(Dataset records)
import Literature.Analysis.FluidPDE.TaoAveragedCascadeReduction
import Literature.Analysis.FluidPDE.TaoSymbolSeminormMeasurable
import HarnessLib

/-!
# Tao 2016, §3.2–§3.4: the symbol calculus of `𝓜₀ ⊗ ℂ` used to localise to a single scale

T. Tao, *Finite time blowup for an averaged three-dimensional Navier–Stokes equation*,
J. Amer. Math. Soc. **29** (2016), 601–674 = arXiv:1402.0290v3 (held as `paper:arxiv-1402.0290`),
§3.2 ¶3 p. 16 ("`𝓜₀ ⊗ ℂ` is closed under composition, and from (1.10) and the Leibniz rule we have
`‖m(D) m'(D)‖_k ≤ C_k Σ_{k₁ ≤ k} Σ_{k₂ ≤ k} ‖m(D)‖_{k₁} ‖m'(D)‖_{k₂}`"; "rotation and dilation
operators normalise `𝓜₀ ⊗ ℂ`") and §3.4 pp. 16–17 ("we may smoothly localise each `m_{j,ω}` …
If we then define `m_{i,ω,n}(ξ) := m_{i,ω}((1+ε₀)^{-n} ξ)` and `m̃_{i,ω} := Σ_{n ∈ ℤ} m_{i,ω,n}`,
then the `m̃_{i,ω}(D)` are also Fourier multipliers of order `0` obeying (3.5)").

Support file for the discharge of the named fact
`Literature.Analysis.FluidPDE.Tao2016.cascade_of_singleScale` (`TaoAveragedCascadeSteps.lean`).
Everything here is proved:

* `symbolSeminorm_mul_le`, `IsComplexSymbol.mul` — **the Leibniz bound**
  `‖m m'‖_k ≤ Σ_{i ≤ k} (k choose i) ‖m‖_i ‖m'‖_{k-i}` for the seminorms (1.10), and closure of
  `𝓜₀ ⊗ ℂ` under products;
* `seminormTerm_comp_smul_le`, `symbolSeminorm_comp_smul_le`, `IsComplexSymbol.comp_smul` —
  **dilations normalise `𝓜₀ ⊗ ℂ`**: `‖m(c ·)‖_k ≤ ‖m‖_k` (`c ≠ 0`; the seminorms are
  scale invariant);
* `shellCutoff` — the smooth radial cut-off `χ_{r,δ}(ξ) = φ((|ξ|² - r²)/δ)` to the spherical shell
  `{| |ξ|² - r² | ≤ 2δ}` (`φ` = the accepted `freqCutoff`), equal to `1` on `{| |ξ|² - r² | ≤ δ}`,
  rotation invariant, compactly supported, and a complex order-`0` symbol
  (`isComplexSymbol_shellCutoff`);
* `periodise q g = Σ_{n ∈ ℤ} g((qⁿ)⁻¹ ·)` — Tao's `m̃ = Σₙ m((1+ε₀)^{-n} ·)` for a symbol `g`
  supported in a thin shell `{A < |ξ|² < B}`, `B < q² A`: on each scaled shell it is a single
  summand (`periodise_eq_of_mem_scaleShell`), it is `q`-multiplicatively periodic
  (`periodise_zpow_smul`), smooth off the origin with `‖periodise q g‖_k ≤ ‖g‖_k`
  (`symbolSeminorm_periodise_le`, `IsComplexSymbol.periodise`), and measurable in a parameter
  (`measurable_periodise`).

## References

* T. Tao, J. Amer. Math. Soc. 29 (2016), 601–674, arXiv:1402.0290v3, §3.2 p. 16, §3.4 pp. 16–17.
  Key `Tao2016AveragedNS`.
-/

noncomputable section

open MeasureTheory Set Filter Topology
open scoped ENNReal NNReal

namespace Literature.Analysis.FluidPDE.Tao2016

/-- Local notation for physical / frequency space `ℝ³`. -/
local notation "ℝ³" => EuclideanSpace ℝ (Fin 3)

/-! ### The Leibniz bound (§3.2 ¶3) -/

/-- The summand of (1.10) is bounded by the seminorm, off the origin. [cite: Tao2016AveragedNS, (1.10)] -/
theorem seminormTerm_le_symbolSeminorm (k : ℕ) (f : ℝ³ → ℂ) {ξ : ℝ³} (hξ : ξ ≠ 0) :
    seminormTerm k f ξ ≤ symbolSeminorm k f :=
  le_iSup₂ (f := fun (ξ : ℝ³) (_ : ξ ∈ ({0}ᶜ : Set ℝ³)) => seminormTerm k f ξ) ξ hξ

/-- **Leibniz bound for the symbol seminorms (1.10)** (Tao 2016, §3.2 ¶3: "from (1.10) and the
Leibniz rule we have the inequalities `‖m(D)m'(D)‖_k ≤ C_k Σ_{k₁=0}^k Σ_{k₂=0}^k ‖m(D)‖_{k₁} ‖m'(D)‖_{k₂}`"),
in the sharper binomial form `‖m m'‖_k ≤ Σ_{i=0}^k (k choose i) ‖m‖_i ‖m'‖_{k-i}`, for symbols smooth
off the origin. [cite: Tao2016AveragedNS, §3.2 p. 16] -/
theorem symbolSeminorm_mul_le {f g : ℝ³ → ℂ} (hf : ContDiffOn ℝ ((⊤ : ℕ∞) : WithTop ℕ∞) f {0}ᶜ)
    (hg : ContDiffOn ℝ ((⊤ : ℕ∞) : WithTop ℕ∞) g {0}ᶜ) (k : ℕ) :
    symbolSeminorm k (fun ξ => f ξ * g ξ) ≤
      ∑ i ∈ Finset.range (k + 1),
        (k.choose i : ℝ≥0∞) * (symbolSeminorm i f * symbolSeminorm (k - i) g) := by
  have hopen : IsOpen ({0}ᶜ : Set ℝ³) := isOpen_compl_singleton
  refine iSup₂_le fun ξ hξ => ?_
  have hk : ((k : ℕ∞) : WithTop ℕ∞) ≤ ((⊤ : ℕ∞) : WithTop ℕ∞) := by exact_mod_cast le_top
  -- the real Leibniz inequality, transported to `iteratedFDeriv` on the open set `{0}ᶜ`
  have hreal : ‖iteratedFDeriv ℝ k (fun ξ => f ξ * g ξ) ξ‖ ≤
      ∑ i ∈ Finset.range (k + 1), (k.choose i : ℝ) * ‖iteratedFDeriv ℝ i f ξ‖ *
        ‖iteratedFDeriv ℝ (k - i) g ξ‖ := by
    have h := norm_iteratedFDerivWithin_mul_le hf hg hopen.uniqueDiffOn (x := ξ) hξ (n := k) hk
    rw [iteratedFDerivWithin_of_isOpen k hopen hξ] at h
    refine h.trans (le_of_eq (Finset.sum_congr rfl fun i _ => ?_))
    rw [iteratedFDerivWithin_of_isOpen i hopen hξ, iteratedFDerivWithin_of_isOpen (k - i) hopen hξ]
  have hnn : (‖iteratedFDeriv ℝ k (fun ξ => f ξ * g ξ) ξ‖₊ : ℝ≥0∞) ≤
      ∑ i ∈ Finset.range (k + 1), (k.choose i : ℝ≥0∞) * ‖iteratedFDeriv ℝ i f ξ‖₊ *
        ‖iteratedFDeriv ℝ (k - i) g ξ‖₊ := by
    have h' : ‖iteratedFDeriv ℝ k (fun ξ => f ξ * g ξ) ξ‖₊ ≤
        ∑ i ∈ Finset.range (k + 1), (k.choose i : ℝ≥0) * ‖iteratedFDeriv ℝ i f ξ‖₊ *
          ‖iteratedFDeriv ℝ (k - i) g ξ‖₊ := by
      rw [← NNReal.coe_le_coe]
      push_cast
      exact hreal
    exact_mod_cast h'
  calc (‖ξ‖₊ : ℝ≥0∞) ^ k * ‖iteratedFDeriv ℝ k (fun ξ => f ξ * g ξ) ξ‖₊
      ≤ (‖ξ‖₊ : ℝ≥0∞) ^ k * ∑ i ∈ Finset.range (k + 1),
          (k.choose i : ℝ≥0∞) * ‖iteratedFDeriv ℝ i f ξ‖₊ * ‖iteratedFDeriv ℝ (k - i) g ξ‖₊ := by
        gcongr
    _ = ∑ i ∈ Finset.range (k + 1), (k.choose i : ℝ≥0∞) *
          (((‖ξ‖₊ : ℝ≥0∞) ^ i * ‖iteratedFDeriv ℝ i f ξ‖₊) *
            ((‖ξ‖₊ : ℝ≥0∞) ^ (k - i) * ‖iteratedFDeriv ℝ (k - i) g ξ‖₊)) := by
        rw [Finset.mul_sum]
        refine Finset.sum_congr rfl fun i hi => ?_
        have hik : i + (k - i) = k := Nat.add_sub_cancel' (Nat.le_of_lt_succ (Finset.mem_range.1 hi))
        have hpow : (‖ξ‖₊ : ℝ≥0∞) ^ k = (‖ξ‖₊ : ℝ≥0∞) ^ i * (‖ξ‖₊ : ℝ≥0∞) ^ (k - i) := by
          rw [← pow_add, hik]
        rw [hpow]
        ring
    _ ≤ ∑ i ∈ Finset.range (k + 1), (k.choose i : ℝ≥0∞) *
          (symbolSeminorm i f * symbolSeminorm (k - i) g) := by
        refine Finset.sum_le_sum fun i _ => ?_
        gcongr
        · exact seminormTerm_le_symbolSeminorm i f hξ
        · exact seminormTerm_le_symbolSeminorm (k - i) g hξ

/-- **`𝓜₀ ⊗ ℂ` is closed under (pointwise) products** ("`𝓜₀ ⊗ ℂ` is closed under composition",
Tao 2016, §3.2 ¶3; the symbol of `m(D) m'(D)` is `m m'`). [cite: Tao2016AveragedNS, §3.2 p. 16] -/
theorem IsComplexSymbol.mul {f g : ℝ³ → ℂ} (hf : IsComplexSymbol f) (hg : IsComplexSymbol g) :
    IsComplexSymbol (fun ξ => f ξ * g ξ) := by
  refine ⟨hf.1.mul hg.1, fun k => lt_of_le_of_lt (symbolSeminorm_mul_le hf.1 hg.1 k) ?_⟩
  refine ENNReal.sum_lt_top.2 fun i _ => ENNReal.mul_lt_top (by simp) ?_
  exact ENNReal.mul_lt_top (hf.2 i) (hg.2 (k - i))

/-! ### Dilations normalise `𝓜₀ ⊗ ℂ` (§3.2 ¶3) -/

/-- Precomposing with the dilation `ξ ↦ c ξ` (`c ≠ 0`) does not increase the summand of (1.10):
`|ξ|ᵏ ‖∇ᵏ(m(c·))(ξ)‖ ≤ |cξ|ᵏ ‖∇ᵏ m(cξ)‖` (chain rule: `∇ᵏ(m ∘ c)(ξ) = cᵏ ∇ᵏm(cξ)`). [cite: Tao2016AveragedNS, §3.2 p. 16] -/
theorem seminormTerm_comp_smul_le {f : ℝ³ → ℂ} (hf : ContDiffOn ℝ ((⊤ : ℕ∞) : WithTop ℕ∞) f {0}ᶜ)
    {c : ℝ} (hc : c ≠ 0) (k : ℕ) {ξ : ℝ³} (hξ : ξ ≠ 0) :
    seminormTerm k (fun x => f (c • x)) ξ ≤ seminormTerm k f (c • ξ) := by
  have hopen : IsOpen ({0}ᶜ : Set ℝ³) := isOpen_compl_singleton
  set L : ℝ³ →L[ℝ] ℝ³ := c • ContinuousLinearMap.id ℝ ℝ³ with hL
  have hLapply : ∀ x, L x = c • x := fun x => rfl
  have hpre : L ⁻¹' ({0}ᶜ : Set ℝ³) = {0}ᶜ := by
    ext x
    simp only [Set.mem_preimage, Set.mem_compl_iff, Set.mem_singleton_iff, hLapply,
      smul_eq_zero, hc, false_or]
  have hcomp : (fun x => f (c • x)) = f ∘ L := rfl
  have hk : ((k : ℕ∞) : WithTop ℕ∞) ≤ ((⊤ : ℕ∞) : WithTop ℕ∞) := by exact_mod_cast le_top
  have hcξ : c • ξ ≠ 0 := smul_ne_zero hc hξ
  have hLξ : L ξ ∈ ({0}ᶜ : Set ℝ³) := by simpa [hLapply] using hcξ
  -- chain rule on the open set `{0}ᶜ`
  have hchain : iteratedFDeriv ℝ k (fun x => f (c • x)) ξ =
      (iteratedFDeriv ℝ k f (c • ξ)).compContinuousLinearMap fun _ => L := by
    have h := L.iteratedFDerivWithin_comp_right (f := f) hf hopen.uniqueDiffOn
      (by rw [hpre]; exact hopen.uniqueDiffOn) (x := ξ) hLξ (i := k) hk
    rw [hpre, iteratedFDerivWithin_of_isOpen k hopen hξ,
      iteratedFDerivWithin_of_isOpen k hopen hLξ] at h
    rw [hcomp, h, hLapply]
  have hLnorm : ‖L‖ ≤ ‖c‖ := by
    rw [hL, norm_smul]
    exact mul_le_of_le_one_right (norm_nonneg _) ContinuousLinearMap.norm_id_le
  have hnorm : ‖iteratedFDeriv ℝ k (fun x => f (c • x)) ξ‖ ≤
      ‖iteratedFDeriv ℝ k f (c • ξ)‖ * ‖c‖ ^ k := by
    rw [hchain]
    refine (ContinuousMultilinearMap.norm_compContinuousLinearMap_le _ _).trans ?_
    rw [Finset.prod_const, Finset.card_univ, Fintype.card_fin]
    exact mul_le_mul_of_nonneg_left (pow_le_pow_left₀ (norm_nonneg _) hLnorm k) (norm_nonneg _)
  have hnn : ‖iteratedFDeriv ℝ k (fun x => f (c • x)) ξ‖₊ ≤
      ‖iteratedFDeriv ℝ k f (c • ξ)‖₊ * ‖c‖₊ ^ k := by
    rw [← NNReal.coe_le_coe]
    push_cast
    exact hnorm
  unfold seminormTerm
  calc (‖ξ‖₊ : ℝ≥0∞) ^ k * ‖iteratedFDeriv ℝ k (fun x => f (c • x)) ξ‖₊
      ≤ (‖ξ‖₊ : ℝ≥0∞) ^ k * ((‖iteratedFDeriv ℝ k f (c • ξ)‖₊ * ‖c‖₊ ^ k : ℝ≥0) : ℝ≥0∞) :=
        mul_le_mul' le_rfl (by exact_mod_cast hnn)
    _ = (‖c • ξ‖₊ : ℝ≥0∞) ^ k * ‖iteratedFDeriv ℝ k f (c • ξ)‖₊ := by
        rw [nnnorm_smul]
        push_cast
        ring

/-- Dilating the argument preserves smoothness off the origin. [folklore] -/
theorem contDiffOn_comp_smul_compl_zero {f : ℝ³ → ℂ} {N : WithTop ℕ∞} (hf : ContDiffOn ℝ N f {0}ᶜ)
    {c : ℝ} (hc : c ≠ 0) : ContDiffOn ℝ N (fun x => f (c • x)) {0}ᶜ :=
  hf.comp (contDiff_const_smul c).contDiffOn fun x hx => by
    simpa [smul_eq_zero, hc] using hx

/-- **Dilations normalise `𝓜₀ ⊗ ℂ`: `‖m(c ·)‖_k ≤ ‖m‖_k`** (`c ≠ 0`; by symmetry the seminorms
(1.10) are exactly dilation invariant). [cite: Tao2016AveragedNS, §3.2 p. 16] -/
theorem symbolSeminorm_comp_smul_le {f : ℝ³ → ℂ} (hf : ContDiffOn ℝ ((⊤ : ℕ∞) : WithTop ℕ∞) f {0}ᶜ)
    {c : ℝ} (hc : c ≠ 0) (k : ℕ) : symbolSeminorm k (fun x => f (c • x)) ≤ symbolSeminorm k f :=
  iSup₂_le fun _ hξ => (seminormTerm_comp_smul_le hf hc k hξ).trans
    (seminormTerm_le_symbolSeminorm k f (smul_ne_zero hc hξ))

/-- A dilate of a complex order-`0` symbol is one. [cite: Tao2016AveragedNS, §3.2 p. 16] -/
theorem IsComplexSymbol.comp_smul {f : ℝ³ → ℂ} (hf : IsComplexSymbol f) {c : ℝ} (hc : c ≠ 0) :
    IsComplexSymbol (fun x => f (c • x)) :=
  ⟨contDiffOn_comp_smul_compl_zero hf.1 hc, fun k => lt_of_le_of_lt (symbolSeminorm_comp_smul_le hf.1 hc k)
    (hf.2 k)⟩

/-! ### Smooth radial cut-offs to spherical shells -/

/-- The **smooth radial cut-off to the shell `{| |ξ|² - r² | ≲ δ}`**:
`χ_{r,δ}(ξ) = φ((|ξ|² - r²)/δ)` with `φ` the accepted `freqCutoff` (`= 1` on `[-1,1]`, supported in
`[-2,2]`); used in §3.4 to "smoothly localise each `m_{j,ω}`" in frequency (the squared norm keeps
it smooth through the origin). [cite: Tao2016AveragedNS, §3.4 p. 17] -/
def shellCutoff (r δ : ℝ) (ξ : ℝ³) : ℂ := ((freqCutoff ((‖ξ‖ ^ 2 - r ^ 2) / δ) : ℝ) : ℂ)

/-- The shell cut-off is smooth on all of `ℝ³`. [folklore] -/
theorem contDiff_shellCutoff (r δ : ℝ) {N : ℕ∞} : ContDiff ℝ N (shellCutoff r δ) := by
  unfold shellCutoff
  exact Complex.ofRealCLM.contDiff.comp
    (contDiff_freqCutoff.comp (((contDiff_norm_sq ℝ).sub contDiff_const).div_const δ))

/-- `χ_{r,δ} = 1` where `| |ξ|² - r² | ≤ δ`. [folklore] -/
theorem shellCutoff_eq_one {r δ : ℝ} (hδ : 0 < δ) {ξ : ℝ³} (h : |‖ξ‖ ^ 2 - r ^ 2| ≤ δ) :
    shellCutoff r δ ξ = 1 := by
  unfold shellCutoff
  rw [freqCutoff_eq_one, Complex.ofReal_one]
  rwa [abs_div, abs_of_pos hδ, div_le_one hδ]

/-- `χ_{r,δ} = 0` where `| |ξ|² - r² | ≥ 2δ`. [folklore] -/
theorem shellCutoff_eq_zero {r δ : ℝ} (hδ : 0 < δ) {ξ : ℝ³} (h : 2 * δ ≤ |‖ξ‖ ^ 2 - r ^ 2|) :
    shellCutoff r δ ξ = 0 := by
  unfold shellCutoff
  rw [freqCutoff_eq_zero, Complex.ofReal_zero]
  rwa [abs_div, abs_of_pos hδ, le_div_iff₀ hδ]

/-- Where `χ_{r,δ} ≠ 0` one has `| |ξ|² - r² | < 2δ`. [folklore] -/
theorem abs_lt_of_shellCutoff_ne_zero {r δ : ℝ} (hδ : 0 < δ) {ξ : ℝ³} (h : shellCutoff r δ ξ ≠ 0) :
    |‖ξ‖ ^ 2 - r ^ 2| < 2 * δ := by
  by_contra h'
  exact h (shellCutoff_eq_zero hδ (not_lt.1 h'))

/-- `|χ_{r,δ}| ≤ 1`. [folklore] -/
theorem norm_shellCutoff_le_one (r δ : ℝ) (ξ : ℝ³) : ‖shellCutoff r δ ξ‖ ≤ 1 := by
  unfold shellCutoff
  rw [Complex.norm_real, Real.norm_of_nonneg (freqCutoff_nonneg _)]
  exact freqCutoff_le_one _

/-- The shell cut-off is radial: it depends on `|ξ|` only (so it commutes with rotations). [folklore] -/
theorem shellCutoff_eq_of_norm_eq (r δ : ℝ) {ξ ζ : ℝ³} (h : ‖ξ‖ = ‖ζ‖) :
    shellCutoff r δ ξ = shellCutoff r δ ζ := by
  unfold shellCutoff
  rw [h]

/-- In particular it is invariant under linear isometries. [folklore] -/
theorem shellCutoff_linearIsometryEquiv (r δ : ℝ) (R : ℝ³ ≃ₗᵢ[ℝ] ℝ³) (ξ : ℝ³) :
    shellCutoff r δ (R ξ) = shellCutoff r δ ξ :=
  shellCutoff_eq_of_norm_eq r δ (R.norm_map ξ)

▶ [What you have to do] Please report all lines in the entries where "hnorm" appears.

▶ [Reply]
  have hnorm : ‖iteratedFDeriv ℝ k (fun x => f (c • x)) ξ‖ ≤
    exact hnorm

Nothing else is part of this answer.